> Your goal:
How many lines in the records below contain the word "HistoryTailL"? Answer with the number and nothing else.

> Data provided:

import Summits.QuantumFields.YangMills.Theorems.UnitScaleGibbsBlockPlaquetteLinWeightDefs
import Literature.MathematicalPhysics.QuantumFieldTheory.Balaban1983to89.BlockAveragingEMLLinearised
import HarnessLib

/-!
# `UnitScaleGibbsBlockPlaquetteLinWeightDecay` — THE COLUMN SUMS OF THE NESTED OFFSET-MEAN WEIGHTS: `Σ_a linWeight j a p = (L²∕L^d)^j`, HENCE
# `linWeight j a p ≤ (L²∕L^d)^j` (= `L^{−j}` in `d = 3`) — brick (W-P4) of the S_lin stub of the crux idea «gross-sd-transfer», LINE 28 candidate

Cell `ym3-torus` (YM ladder rung R3 = continuum SU(2) Yang–Mills on T³ — a RUNG, NOT the Clay problem: not d = 4, not infinite volume, not a
mass gap), crux of record `UnitScaleTilt.HistoryTailL` (stmt-QuantumFields-19936), width seat `ym-ust-19936-w2` (gen 14).  Companion of
✓`UnitScaleGibbsBlockPlaquetteLinWeightDefs` (p736301: the weights `linWeight j a p`, `Σ_p linWeight j a p = (L·L)^j`) and
`UnitScaleGibbsBlockPlaquetteTransportFreeLinearisation` (the `j`-fold bound); `GrossTransferAnnex4.md` §6 «stub_lin».

WHY (load-bearing).  The variance scale of the LINE 28 candidate is `‖h_a‖₂² ≍ L^{j}` for the weights `h_a = linWeight j a` of the block plaquette `a`
(annex 1 §0: «`‖h‖₂² = c_L·L^{j}`, and `β_K·g² = L^{j}`»).  The ROW sum `Σ_p h_a(p) = L^{2j}` (✓`sum_linWeight`) alone gives only `‖h‖₂² ≤ L^{4j}·(max)`; the
missing input is the DECAY `h_a(p) ≤ L^{−j}`, whence `‖h_a‖₂² ≤ max_p h_a(p) · Σ_p h_a(p) ≤ L^{−j}·L^{2j} = L^{j}`.  The decay is a COLUMN-SUM identity:
summing over ALL coarse plaquettes `a` instead of over fine plaquettes `p`, each averaging level contributes the factor `L²∕L^d` (the `L²` tiles against
the `L^d` block offsets), because for every tile position `(t, s)` the map `(y, r) ↦ blockSite y r + t e_ν + s e_μ` is a BIJECTION of
`Site P (j+1) × (Fin L)^d` onto `Site P j` — Bałaban's block decomposition [Balaban1987RG1] (0.1)∕(0.3) (every fine site is exactly one block's site at
exactly one offset), in the tree as ✓`Site.blockEquiv` ∕ ✓`Site.blockOf_blockSite` (standing range `j + 1 ≤ m + K`) and the staircase endpoint letter
✓`BlockAveragingEMLLinearised.walkEnd_emb_stairWord_eq_blockSite`.

WHAT THIS FILE PROVES (kernel; 0 `def`, 0 `sorry`):
* §1 reindexing letters: `sum_shift_eq` ∕ `sum_shiftN_eq` (translation invariance of site sums, ✓`LatticeFieldCalculus.shiftEquiv`), ★`sum_site_succ_offset_eq`
  (`Σ_{y} Σ_{r} g (blockSite y r) = Σ_{x} g x`, the block bijection), `sum_plaq_eq_sum_site_dite` (a plaquette sum is a site sum of a `μ < ν`-guarded sum).
* §2 ★★ `sum_linWeight_col_succ` (one level: `Σ_{a′} linWeight (j+1) a′ p = (L²∕L^d) · Σ_{a} linWeight j a p`), ★★★ `sum_linWeight_col`
  (`Σ_a linWeight j a p = (L²∕L^d)^j`, `j ≤ m + K`), ★★★ `linWeight_le` (`linWeight j a p ≤ (L²∕L^d)^j`), and the `ℓ²` consequence
  ★★ `sum_linWeight_sq_le` (`Σ_p (linWeight j a p)² ≤ (L²∕L^d)^j · (L·L)^j` — in `d = 3`: `≤ L^{j}`).

HONEST FRAMING.  Lattice combinatorics of the tree's own weights (`--supports stmt-QuantumFields-19936`); proves no stub, crux, rung or summit statement;
stub_lin (LOCAL form, `dist₁`∕flux identification), «ShallowFluxSecondMomentL», (Q), K1, `MeanDeviationL`, `HistoryTailL` are NOT proved; the Yang–Mills
mass gap is NOT proved.

References: [Balaban1987RG1] T. Bałaban, CMP 109 (1987) 249–301, (0.1), (0.3) pp. 251–252; [Balaban1985Averaging] T. Bałaban, CMP 98 (1985) 17–51, (48) p. 26.
-/

noncomputable section

open scoped BigOperators

namespace Summit.QuantumFields.YangMills.Theorems.UnitScaleGibbsBlockPlaquetteLinWeight

open Literature.MathematicalPhysics.QuantumFieldTheory.Balaban1983to89
open Literature.MathematicalPhysics.QuantumFieldTheory.Balaban1983to89.B10Eq47AxialChi (shiftN shiftN_succ)
open Literature.MathematicalPhysics.QuantumFieldTheory.Balaban1983to89.BlockAveraging (off)
open Literature.MathematicalPhysics.QuantumFieldTheory.Balaban1983to89.BlockAveragingEMLLinearised (walkEnd_emb_stairWord_eq_blockSite)
open T4Continuum (walkEnd stairWord)

variable {P : Params} {j : ℕ}

/-! ## §1 Reindexing letters -/

section Reindex

variable {𝕄 : Type*} [AddCommMonoid 𝕄]

/-- Translation invariance of site sums: `Σ_x g (x + e_μ) = Σ_x g x`. [folklore] -/
theorem sum_shift_eq (μ : Fin P.d) (g : Site P j → 𝕄) : ∑ x : Site P j, g (x.shift μ) = ∑ x : Site P j, g x :=
  Equiv.sum_comp (LatticeFieldCalculus.shiftEquiv (j := j) μ) g

/-- Translation invariance, iterated: `Σ_x g (x + t e_μ) = Σ_x g x`. [folklore] -/
theorem sum_shiftN_eq (μ : Fin P.d) : ∀ (t : ℕ) (g : Site P j → 𝕄), ∑ x : Site P j, g (shiftN x μ t) = ∑ x : Site P j, g x
  | 0, g => rfl
  | t + 1, g => by
    have h := sum_shiftN_eq μ t (fun x => g (x.shift μ))
    simp only [shiftN_succ]
    rw [h, sum_shift_eq]

/-- **THE BLOCK BIJECTION AS A SUM IDENTITY**: `Σ_{y : T^{(j+1)}} Σ_{r ∈ (Fin L)^d} g (blockSite y r) = Σ_{x : T^{(j)}} g x` — every fine site is exactly one
block's site at exactly one offset (standing range `j + 1 ≤ m + K`). [cite: Balaban1987RG1, (0.1) and (0.3) pp.251-252] -/
theorem sum_site_succ_offset_eq (hj : j + 1 ≤ P.m + P.K) (g : Site P j → 𝕄) :
    ∑ y : Site P (j + 1), ∑ r : Fin P.d → Fin P.L, g (Site.blockSite y r) = ∑ x : Site P j, g x := by
  classical
  rw [← Finset.sum_fiberwise (s := (Finset.univ : Finset (Site P j))) (g := blockOf) (f := g)]
  refine Finset.sum_congr rfl fun y _ => ?_
  have hmem : ∀ x : Site P j, blockOf x = y ↔ x ∈ Finset.univ.filter (fun x : Site P j => blockOf x = y) := fun x => by simp
  let e : (Fin P.d → Fin P.L) ≃ ↥(Finset.univ.filter (fun x : Site P j => blockOf x = y)) :=
    (Site.blockEquiv hj y).symm.trans (Equiv.subtypeEquivRight hmem)
  rw [← Finset.sum_coe_sort (Finset.univ.filter (fun x : Site P j => blockOf x = y)) g, ← Equiv.sum_comp e (fun i => g i.1)]
  rfl

/-- Pushing a site sum through the `μ < ν` guard: `Σ_x Σ_μ Σ_ν [μ<ν] f = Σ_μ Σ_ν [μ<ν] Σ_x f`. [folklore] -/
theorem sum_site_dite_comm {k : ℕ} (f : Site P k → (μ ν : Fin P.d) → μ < ν → 𝕄) :
    ∑ x : Site P k, ∑ μ : Fin P.d, ∑ ν : Fin P.d, (if h : μ < ν then f x μ ν h else 0) =
      ∑ μ : Fin P.d, ∑ ν : Fin P.d, if h : μ < ν then ∑ x : Site P k, f x μ ν h else 0 := by
  rw [Finset.sum_comm]
  refine Finset.sum_congr rfl fun μ _ => ?_
  rw [Finset.sum_comm]
  refine Finset.sum_congr rfl fun ν _ => ?_
  by_cases h : μ < ν
  · simp only [dif_pos h]
  · simp only [dif_neg h, Finset.sum_const_zero]

/-- A plaquette sum is a site sum of the `μ < ν`-guarded direction sum. [folklore] -/
theorem sum_plaq_eq_sum_site_dite {k : ℕ} (F : Plaq P k → 𝕄) :
    ∑ a : Plaq P k, F a = ∑ x : Site P k, ∑ μ : Fin P.d, ∑ ν : Fin P.d, if h : μ < ν then F ⟨x, μ, ν, h⟩ else 0 := by
  classical
  let e : Plaq P k ≃ {t : Site P k × Fin P.d × Fin P.d // t.2.1 < t.2.2} :=
    ⟨fun q => ⟨(q.src, q.μ, q.ν), q.hμν⟩, fun t => ⟨t.1.1, t.1.2.1, t.1.2.2, t.2⟩, fun _ => rfl, fun _ => rfl⟩
  let f : Site P k × Fin P.d × Fin P.d → 𝕄 := fun t => if h : t.2.1 < t.2.2 then F ⟨t.1, t.2.1, t.2.2, h⟩ else 0
  have h1 : ∑ a : Plaq P k, F a = ∑ t : {t : Site P k × Fin P.d × Fin P.d // t.2.1 < t.2.2}, f t.1 := by
    rw [← Equiv.sum_comp e.symm F]
    refine Finset.sum_congr rfl fun t _ => ?_
    simp only [f, dif_pos t.2]
    rfl
  have h2 : ∑ t : {t : Site P k × Fin P.d × Fin P.d // t.2.1 < t.2.2}, f t.1 =
      ∑ t ∈ Finset.univ.filter (fun t : Site P k × Fin P.d × Fin P.d => t.2.1 < t.2.2), f t :=
    (Finset.sum_subtype (Finset.univ.filter (fun t : Site P k × Fin P.d × Fin P.d => t.2.1 < t.2.2)) (by simp) f).symm
  have h3 : ∑ t ∈ Finset.univ.filter (fun t : Site P k × Fin P.d × Fin P.d => t.2.1 < t.2.2), f t =
      ∑ t : Site P k × Fin P.d × Fin P.d, f t :=
    Finset.sum_filter_of_ne fun t _ hft => by
      by_contra hc
      exact hft (by simp only [f, dif_neg hc])
  rw [h1, h2, h3, Fintype.sum_prod_type]
  refine Finset.sum_congr rfl fun x _ => ?_
  rw [Fintype.sum_prod_type]

end Reindex

/-! ## §2 The column sums and the decay -/

/-- **ONE LEVEL OF THE COLUMN SUM**: `Σ_{a′ : Plaq P (j+1)} linWeight (j+1) a′ p = (L²∕L^d) · Σ_{a : Plaq P j} linWeight j a p` — the `|J|⁻¹`-weighted
sum over the coupled index and the tiles, summed over all coarse plaquettes, counts every level-`j` plaquette exactly `|Perm|⁴·L²` times (block bijection
per tile position, translation invariance), against `|J| = L^d·|Perm|⁴`. [cite: Balaban1987RG1, (0.1) and (0.3) pp.251-252; Balaban1985Averaging, (48) p.26] -/
theorem sum_linWeight_col_succ (hj : j + 1 ≤ P.m + P.K) (p : Plaq P 0) :
    ∑ a : Plaq P (j + 1), linWeight (j + 1) a p =
      ((P.L : ℝ) * P.L * (((P.L : ℝ) ^ P.d)⁻¹)) * ∑ a : Plaq P j, linWeight j a p := by
  classical
  haveI : Nonempty (Fin P.d → Fin P.L) := ⟨fun _ => ⟨0, P.L_pos⟩⟩
  -- the index `J = (r, σ, τ, ρ, ω)`: only `r` matters
  have hJ : ∀ (y : Site P (j + 1)) (μ ν : Fin P.d) (h : μ < ν),
      (∑ J : (Fin P.d → Fin P.L) × Equiv.Perm (Fin P.d) × Equiv.Perm (Fin P.d) × Equiv.Perm (Fin P.d) × Equiv.Perm (Fin P.d),
        ∑ t ∈ Finset.range P.L, ∑ s ∈ Finset.range P.L,
          linWeight j ⟨shiftN (shiftN (Site.blockSite y J.1) ν t) μ s, μ, ν, h⟩ p) =
      (Fintype.card (Equiv.Perm (Fin P.d)) : ℝ) ^ 4 *
        ∑ r : Fin P.d → Fin P.L, ∑ t ∈ Finset.range P.L, ∑ s ∈ Finset.range P.L,
          linWeight j ⟨shiftN (shiftN (Site.blockSite y r) ν t) μ s, μ, ν, h⟩ p := by
    intro y μ ν h
    simp only [Fintype.sum_prod_type, Finset.sum_const, Finset.card_univ, nsmul_eq_mul, Fintype.card_prod, Nat.cast_mul]
    rw [Finset.mul_sum]
    refine Finset.sum_congr rfl fun r _ => ?_
    ring
  -- block bijection and translation invariance per `(μ, ν, t, s)`
  have key : ∀ (μ ν : Fin P.d) (h : μ < ν),
      (∑ y : Site P (j + 1), ∑ r : Fin P.d → Fin P.L, ∑ t ∈ Finset.range P.L, ∑ s ∈ Finset.range P.L,
          linWeight j ⟨shiftN (shiftN (Site.blockSite y r) ν t) μ s, μ, ν, h⟩ p) =
        ((P.L : ℝ) * P.L) * ∑ x : Site P j, linWeight j ⟨x, μ, ν, h⟩ p := by
    intro μ ν h
    rw [sum_site_succ_offset_eq hj (fun x => ∑ t ∈ Finset.range P.L, ∑ s ∈ Finset.range P.L,
      linWeight j ⟨shiftN (shiftN x ν t) μ s, μ, ν, h⟩ p)]
    rw [Finset.sum_comm]
    calc ∑ t ∈ Finset.range P.L, ∑ x : Site P j, ∑ s ∈ Finset.range P.L, linWeight j ⟨shiftN (shiftN x ν t) μ s, μ, ν, h⟩ p
        = ∑ t ∈ Finset.range P.L, ∑ s ∈ Finset.range P.L, ∑ x : Site P j, linWeight j ⟨x, μ, ν, h⟩ p := by
          refine Finset.sum_congr rfl fun t _ => ?_
          rw [Finset.sum_comm]
          refine Finset.sum_congr rfl fun s _ => ?_
          exact (sum_shiftN_eq ν t (fun z => linWeight j ⟨shiftN z μ s, μ, ν, h⟩ p)).trans
            (sum_shiftN_eq μ s (fun z => linWeight j ⟨z, μ, ν, h⟩ p))
      _ = ((P.L : ℝ) * P.L) * ∑ x : Site P j, linWeight j ⟨x, μ, ν, h⟩ p := by
          simp [Finset.sum_const, Finset.card_range]; ring
  have hcard : (Fintype.card ((Fin P.d → Fin P.L) × Equiv.Perm (Fin P.d) × Equiv.Perm (Fin P.d) × Equiv.Perm (Fin P.d) ×
      Equiv.Perm (Fin P.d)) : ℝ) = (P.L : ℝ) ^ P.d * (Fintype.card (Equiv.Perm (Fin P.d)) : ℝ) ^ 4 := by
    simp only [Fintype.card_prod, Fintype.card_fun, Fintype.card_fin, Nat.cast_mul, Nat.cast_pow]
    ring
  have hPerm : (Fintype.card (Equiv.Perm (Fin P.d)) : ℝ) ≠ 0 := Nat.cast_ne_zero.mpr Fintype.card_ne_zero
  have hLd : (P.L : ℝ) ^ P.d ≠ 0 := pow_ne_zero _ (Nat.cast_ne_zero.mpr P.L_pos.ne')
  -- unfold one level, pass to guarded site sums, push the sums inside the guard, compare termwise
  simp only [linWeight_succ, walkEnd_emb_stairWord_eq_blockSite]
  rw [← Finset.mul_sum, sum_plaq_eq_sum_site_dite, sum_plaq_eq_sum_site_dite (k := j)]
  simp_rw [hJ]
  rw [hcard, sum_site_dite_comm, sum_site_dite_comm, Finset.mul_sum, Finset.mul_sum]
  refine Finset.sum_congr rfl fun μ _ => ?_
  rw [Finset.mul_sum, Finset.mul_sum]
  refine Finset.sum_congr rfl fun ν _ => ?_
  by_cases h : μ < ν
  · rw [dif_pos h, dif_pos h, ← Finset.mul_sum, key μ ν h]
    field_simp
  · rw [dif_neg h, dif_neg h, mul_zero, mul_zero]

/-- **THE COLUMN-SUM IDENTITY** `Σ_{a : Plaq P j} linWeight j a p = (L²∕L^d)^j` (standing range `j ≤ m + K`): summed over ALL coarse plaquettes, the
weight of a fixed fine plaquette shrinks by `L²∕L^d` per level. [cite: Balaban1987RG1, (0.1) and (0.3) pp.251-252; Balaban1985Averaging, (48) p.26] -/
theorem sum_linWeight_col : ∀ {j : ℕ} (_ : j ≤ P.m + P.K) (p : Plaq P 0),
    ∑ a : Plaq P j, linWeight j a p = ((P.L : ℝ) * P.L * (((P.L : ℝ) ^ P.d)⁻¹)) ^ j
  | 0, _, p => by
    classical
    rw [pow_zero, Finset.sum_eq_single p (fun a _ ha => linWeight_zero_of_ne ha) (fun h => absurd (Finset.mem_univ p) h),
      linWeight_zero_self]
  | j + 1, hj, p => by
    rw [sum_linWeight_col_succ hj p, sum_linWeight_col (Nat.le_of_succ_le hj) p, pow_succ]
    ring

/-- ★★★ **THE DECAY** `linWeight j a p ≤ (L²∕L^d)^j` (one nonnegative term of the column sum; `= L^{−j}` in `d = 3`) — the load-bearing input for
`‖linWeight j a‖₂² ≍ L^{(2−(d−2))j}`. [cite: Balaban1987RG1, (0.1) and (0.3) pp.251-252] -/
theorem linWeight_le (hj : j ≤ P.m + P.K) (a : Plaq P j) (p : Plaq P 0) :
    linWeight j a p ≤ ((P.L : ℝ) * P.L * (((P.L : ℝ) ^ P.d)⁻¹)) ^ j := by
  classical
  rw [← sum_linWeight_col hj p]
  exact Finset.single_le_sum (f := fun a' => linWeight j a' p) (fun a' _ => linWeight_nonneg j a' p) (Finset.mem_univ a)

/-- ★★ **THE `ℓ²` SIZE OF THE WEIGHTS**: `Σ_p (linWeight j a p)² ≤ (L²∕L^d)^j · (L·L)^j` (decay × row sum; in `d = 3`: `≤ L^{j}`, annex 1's
`‖h_a‖₂² ≍ c_L·L^{j}` with `c_L ≤ 1`). [cite: Balaban1985Averaging, (48) p.26] -/
theorem sum_linWeight_sq_le (hj : j ≤ P.m + P.K) (a : Plaq P j) :
    ∑ p : Plaq P 0, linWeight j a p ^ 2 ≤ ((P.L : ℝ) * P.L * (((P.L : ℝ) ^ P.d)⁻¹)) ^ j * ((P.L : ℝ) * P.L) ^ j := by
  rw [← sum_linWeight j a, Finset.mul_sum]
  refine Finset.sum_le_sum fun p _ => ?_
  rw [sq]
  exact mul_le_mul_of_nonneg_right (linWeight_le hj a p) (linWeight_nonneg j a p)

end Summit.QuantumFields.YangMills.Theorems.UnitScaleGibbsBlockPlaquetteLinWeight

end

> Solution:
2